- Problem to solve
The expected output is the set of lines below beginning at the one that contains "(criticalProbI 3)) := by" and ending at the final line, reproduced exactly.
Top of Data to process
import Mathlib
import Summits.CriticalPhenomena.PercolationContinuityZ3.Theorems.PinholeClosing.Negative.PinholeClosingBaseline
import Literature.Probability.Percolation.BlockConditioning
import Literature.Probability.Percolation.FiniteEnergy
import Literature.Probability.Percolation.BernoulliPercolation
import Literature.Probability.Percolation.RevealmentOrthogonality
import Literature.Probability.LatticeModels.LatticeGraph
import HarnessLib

/-!
# Crux `PercBudgetLadder.PinholeClosing` (stmt-CriticalPhenomena-5249), line `balanced-deletion` — stub `stub_switching`

Helper file for the crux skeleton `Cruxes/PinholeClosing/Lines/balanced_deletion.lean`
(lead prover-line-stmt-CriticalPhenomena-5249-c1-0); proves exactly the registered stub `stub_switching` of
that skeleton (`--supports stmt-CriticalPhenomena-5249`), one namespace down as
`Summit.CriticalPhenomena.PercolationContinuityZ3.Theorems.BalancedDeletion.stub_switching`.  No new
definitions: the statement is in the tree's vocabulary (`bondPercolation (zdGraph 3) (criticalProbI 3)`,
`BondConfig`, `Set.indicator`).

Informal statement (the single-edge SWITCHING IDENTITY).  Write `P = bondPercolation (zdGraph 3) (criticalProbI 3)`
and `p_c = criticalProbI 3`.  For a lattice edge `f ∈ E(ℤ³)` and a bounded measurable
`φ : BondConfig (Site 3) → ℝ`:  `p_c · E[φ ; f closed] = (1 - p_c) · E[φ(ω ∖ f) ; f open]`.

Proof route.  Both sides equal `p_c (1 - p_c) · E[φ(ω ∖ f)]`.  Pointwise,
`(𝟙{f closed} φ)(ω) = 𝟙{f closed}(ω) · φ(ω ∖ f)` (as `ω ∖ f = ω` when `f` is closed) and
`(𝟙{f open} φ(· ∖ f))(ω) = 𝟙{f open}(ω) · φ(ω ∖ f)`.  The factor `𝟙{f open}` (resp. `𝟙{f closed}`) is
measurable for the σ-algebra `σ({f})` of the single edge (`edgeSigma`, `measurable_indicator_one_edgeSigma` of
`FiniteEnergy.lean` / `RevealmentOrthogonality.lean`), while `ω ↦ φ(ω ∖ f)` is `σ({f}ᶜ)`-measurable
(`measurable_inter_edgeSigma`), so the expectation of the product factorises
(`integral_mul_eq_of_edgeSigma`: disjoint edge sets are independent under the product measure `P_p`,
Grimmett, *Percolation* (1999), §2.2), with `P(f open) = p_c` (`bondPercolation_cylinder`) and
`P(f closed) = 1 - p_c` (complement).  The boundedness hypothesis of the stub is not needed.
-/

noncomputable section

namespace Summit.CriticalPhenomena.PercolationContinuityZ3.Theorems

open MeasureTheory
open Literature.Probability.Percolation Literature.Probability.LatticeModels
open Summit.CriticalPhenomena.PercolationContinuityZ3.Theorems.PinholeClosing.Negative

namespace BalancedDeletion

namespace Switching

variable {V : Type*}

/-- `(𝟙{f closed} φ)(ω) = 𝟙{f closed}(ω) · φ(ω ∖ f)`: when `f` is closed, `ω ∖ {f} = ω`. [folklore] -/
theorem indicator_notMem_eq_mul (f : Sym2 V) (φ : BondConfig V → ℝ) (ω : BondConfig V) :
    {ω : BondConfig V | f ∉ ω}.indicator φ ω =
      {ω : BondConfig V | f ∉ ω}.indicator (1 : BondConfig V → ℝ) ω * φ (ω \ {f}) := by
  by_cases h : f ∈ ω
  · have h' : ω ∉ {ω : BondConfig V | f ∉ ω} := fun h'' => h'' h
    rw [Set.indicator_of_notMem h', Set.indicator_of_notMem h', zero_mul]
  · have h' : ω ∈ {ω : BondConfig V | f ∉ ω} := h
    rw [Set.indicator_of_mem h', Set.indicator_of_mem h', Pi.one_apply, one_mul,
      Set.sdiff_singleton_eq_self h]

/-- `(𝟙{f open} φ(· ∖ f))(ω) = 𝟙{f open}(ω) · φ(ω ∖ f)`. [folklore] -/
theorem indicator_mem_eq_mul (f : Sym2 V) (φ : BondConfig V → ℝ) (ω : BondConfig V) :
    {ω : BondConfig V | f ∈ ω}.indicator (fun ω => φ (ω \ {f})) ω =
      {ω : BondConfig V | f ∈ ω}.indicator (1 : BondConfig V → ℝ) ω * φ (ω \ {f}) := by
  by_cases h : f ∈ ω
  · have h' : ω ∈ {ω : BondConfig V | f ∈ ω} := h
    rw [Set.indicator_of_mem h', Set.indicator_of_mem h', Pi.one_apply, one_mul]
  · have h' : ω ∉ {ω : BondConfig V | f ∈ ω} := h
    rw [Set.indicator_of_notMem h', Set.indicator_of_notMem h', zero_mul]

/-- The state of the edge `f` is determined by the single edge `f`. [folklore] -/
theorem determinedBy_setOf_mem (f : Sym2 V) :
    DeterminedBy {ω : BondConfig V | f ∈ ω} ({f} : Set (Sym2 V)) := by
  rw [determinedBy_iff]
  intro ω ω' h
  have key := Set.ext_iff.1 h f
  simp only [Set.mem_inter_iff, Set.mem_singleton_iff, and_true] at key
  exact key

/-- The event "`f` is closed" is determined by the single edge `f`. [folklore] -/
theorem determinedBy_setOf_notMem (f : Sym2 V) :
    DeterminedBy {ω : BondConfig V | f ∉ ω} ({f} : Set (Sym2 V)) := by
  rw [determinedBy_iff]
  intro ω ω' h
  have key := Set.ext_iff.1 h f
  simp only [Set.mem_inter_iff, Set.mem_singleton_iff, and_true] at key
  exact not_congr key

/-- `ω ↦ φ(ω ∖ f)` is measurable for the σ-algebra generated by the edges other than `f`
(it factors through the restriction `ω ↦ ω ∩ {f}ᶜ = ω ∖ {f}`). [folklore] -/
theorem measurable_comp_sdiff_edgeSigma (f : Sym2 V) {φ : BondConfig V → ℝ} (hφ : Measurable φ) :
    Measurable[edgeSigma ({f} : Set (Sym2 V))ᶜ] fun ω : BondConfig V => φ (ω \ {f}) :=
  hφ.comp (measurable_inter_edgeSigma ({f} : Set (Sym2 V))ᶜ)

/-- `P_p(f closed) = 1 - p` for an edge `f` of `G` (Grimmett, *Percolation* (1999), §1.3). [folklore] -/
theorem real_setOf_notMem (G : SimpleGraph V) (p : unitInterval) {f : Sym2 V} (hf : f ∈ G.edgeSet) :
    (bondPercolation G p).real {ω : BondConfig V | f ∉ ω} = 1 - (p : ℝ) := by
  have h : {ω : BondConfig V | f ∉ ω} = {ω | f ∈ ω}ᶜ := rfl
  rw [h, measureReal_compl (measurableSet_mem f), probReal_univ, bondPercolation_cylinder G p hf]

variable [Countable V] (G : SimpleGraph V) (p : unitInterval)

/-- **Factorisation off one edge.**  For a measurable event `A` determined by the single edge `f` and a
measurable `φ`, `∫ 𝟙_A(ω) φ(ω ∖ f) dP_p = P_p(A) · ∫ φ(ω ∖ f) dP_p`: the σ-algebras `σ({f})` and `σ({f}ᶜ)`
are independent under the product measure (Grimmett, *Percolation* (1999), §2.2; tree lemma
`integral_mul_eq_of_edgeSigma`). [folklore] -/
theorem integral_indicator_mul_comp_sdiff (f : Sym2 V) {A : Set (BondConfig V)}
    (hA : DeterminedBy A ({f} : Set (Sym2 V))) (hAm : MeasurableSet A)
    {φ : BondConfig V → ℝ} (hφ : Measurable φ) :
    ∫ ω, A.indicator (1 : BondConfig V → ℝ) ω * φ (ω \ {f}) ∂(bondPercolation G p) =
      (bondPercolation G p).real A * ∫ ω, φ (ω \ {f}) ∂(bondPercolation G p) := by
  rw [integral_mul_eq_of_edgeSigma G p _root_.disjoint_compl_right
      (measurable_indicator_one_edgeSigma hA hAm) (measurable_comp_sdiff_edgeSigma f hφ),
    integral_indicator_one hAm]

/-- **Switching identity, closed side**: `E_p[φ ; f closed] = (1 - p) · E_p[φ(ω ∖ f)]` for an edge `f` of
`G` and a measurable `φ`. [folklore] -/
theorem integral_indicator_notMem {f : Sym2 V} (hf : f ∈ G.edgeSet) {φ : BondConfig V → ℝ}
    (hφ : Measurable φ) :
    ∫ ω, {ω : BondConfig V | f ∉ ω}.indicator φ ω ∂(bondPercolation G p) =
      (1 - (p : ℝ)) * ∫ ω, φ (ω \ {f}) ∂(bondPercolation G p) := by
  have h : ∫ ω, {ω : BondConfig V | f ∉ ω}.indicator φ ω ∂(bondPercolation G p) =
      ∫ ω, {ω : BondConfig V | f ∉ ω}.indicator (1 : BondConfig V → ℝ) ω * φ (ω \ {f})
        ∂(bondPercolation G p) :=
    integral_congr_ae (ae_of_all _ fun ω => indicator_notMem_eq_mul f φ ω)
  rw [h, integral_indicator_mul_comp_sdiff G p f (determinedBy_setOf_notMem f) (measurableSet_notMem f) hφ,
    real_setOf_notMem G p hf]

/-- **Switching identity, open side**: `E_p[φ(ω ∖ f) ; f open] = p · E_p[φ(ω ∖ f)]` for an edge `f` of `G`
and a measurable `φ`. [folklore] -/
theorem integral_indicator_mem {f : Sym2 V} (hf : f ∈ G.edgeSet) {φ : BondConfig V → ℝ}
    (hφ : Measurable φ) :
    ∫ ω, {ω : BondConfig V | f ∈ ω}.indicator (fun ω => φ (ω \ {f})) ω ∂(bondPercolation G p) =
      (p : ℝ) * ∫ ω, φ (ω \ {f}) ∂(bondPercolation G p) := by
  have h : ∫ ω, {ω : BondConfig V | f ∈ ω}.indicator (fun ω => φ (ω \ {f})) ω ∂(bondPercolation G p) =
      ∫ ω, {ω : BondConfig V | f ∈ ω}.indicator (1 : BondConfig V → ℝ) ω * φ (ω \ {f})
        ∂(bondPercolation G p) :=
    integral_congr_ae (ae_of_all _ fun ω => indicator_mem_eq_mul f φ ω)
  rw [h, integral_indicator_mul_comp_sdiff G p f (determinedBy_setOf_mem f) (measurableSet_mem f) hφ,
    bondPercolation_cylinder G p hf]

end Switching

/-- **Single-edge switching identity for critical bond percolation on `ℤ³`** (line `balanced-deletion`,
registered stub `stub_switching`, VERBATIM signature).  For a lattice edge `f` and a bounded measurable `φ`,
`p_c · ∫ 𝟙{f ∉ ω} φ(ω) dP = (1 - p_c) · ∫ 𝟙{f ∈ ω} φ(ω ∖ {f}) dP`, `P = bondPercolation (zdGraph 3) (criticalProbI 3)`:
both sides are `p_c (1 - p_c) ∫ φ(ω ∖ {f}) dP` by `Switching.integral_indicator_notMem` /
`Switching.integral_indicator_mem` (independence of the state of `f` from `ω ∖ {f}`). -/
theorem stub_switching :
    ∀ (f : Sym2 (Site 3)) (φ : BondConfig (Site 3) → ℝ) (C : ℝ), f ∈ (zdGraph 3).edgeSet → Measurable φ →
      (∀ ω, |φ ω| ≤ C) →
      ((criticalProbI 3 : unitInterval) : ℝ) *
          ∫ ω, {ω : BondConfig (Site 3) | f ∉ ω}.indicator φ ω ∂(bondPercolation (zdGraph 3) (criticalProbI 3)) =
        (1 - ((criticalProbI 3 : unitInterval) : ℝ)) *
          ∫ ω, {ω : BondConfig (Site 3) | f ∈ ω}.indicator (fun ω => φ (ω \ {f})) ω
            ∂(bondPercolation (zdGraph 3) (criticalProbI 3)) := by
  intro f φ _ hf hφ _
  rw [Switching.integral_indicator_notMem (zdGraph 3) (criticalProbI 3) hf hφ,
    Switching.integral_indicator_mem (zdGraph 3) (criticalProbI 3) hf hφ]
  ring

end BalancedDeletion

end Summit.CriticalPhenomena.PercolationContinuityZ3.Theorems

end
Bottom of Data to process
- Answer section
            ∂(bondPercolation (zdGraph 3) (criticalProbI 3)) := by
  intro f φ _ hf hφ _
  rw [Switching.integral_indicator_notMem (zdGraph 3) (criticalProbI 3) hf hφ,
    Switching.integral_indicator_mem (zdGraph 3) (criticalProbI 3) hf hφ]
  ring

end BalancedDeletion

end Summit.CriticalPhenomena.PercolationContinuityZ3.Theorems

end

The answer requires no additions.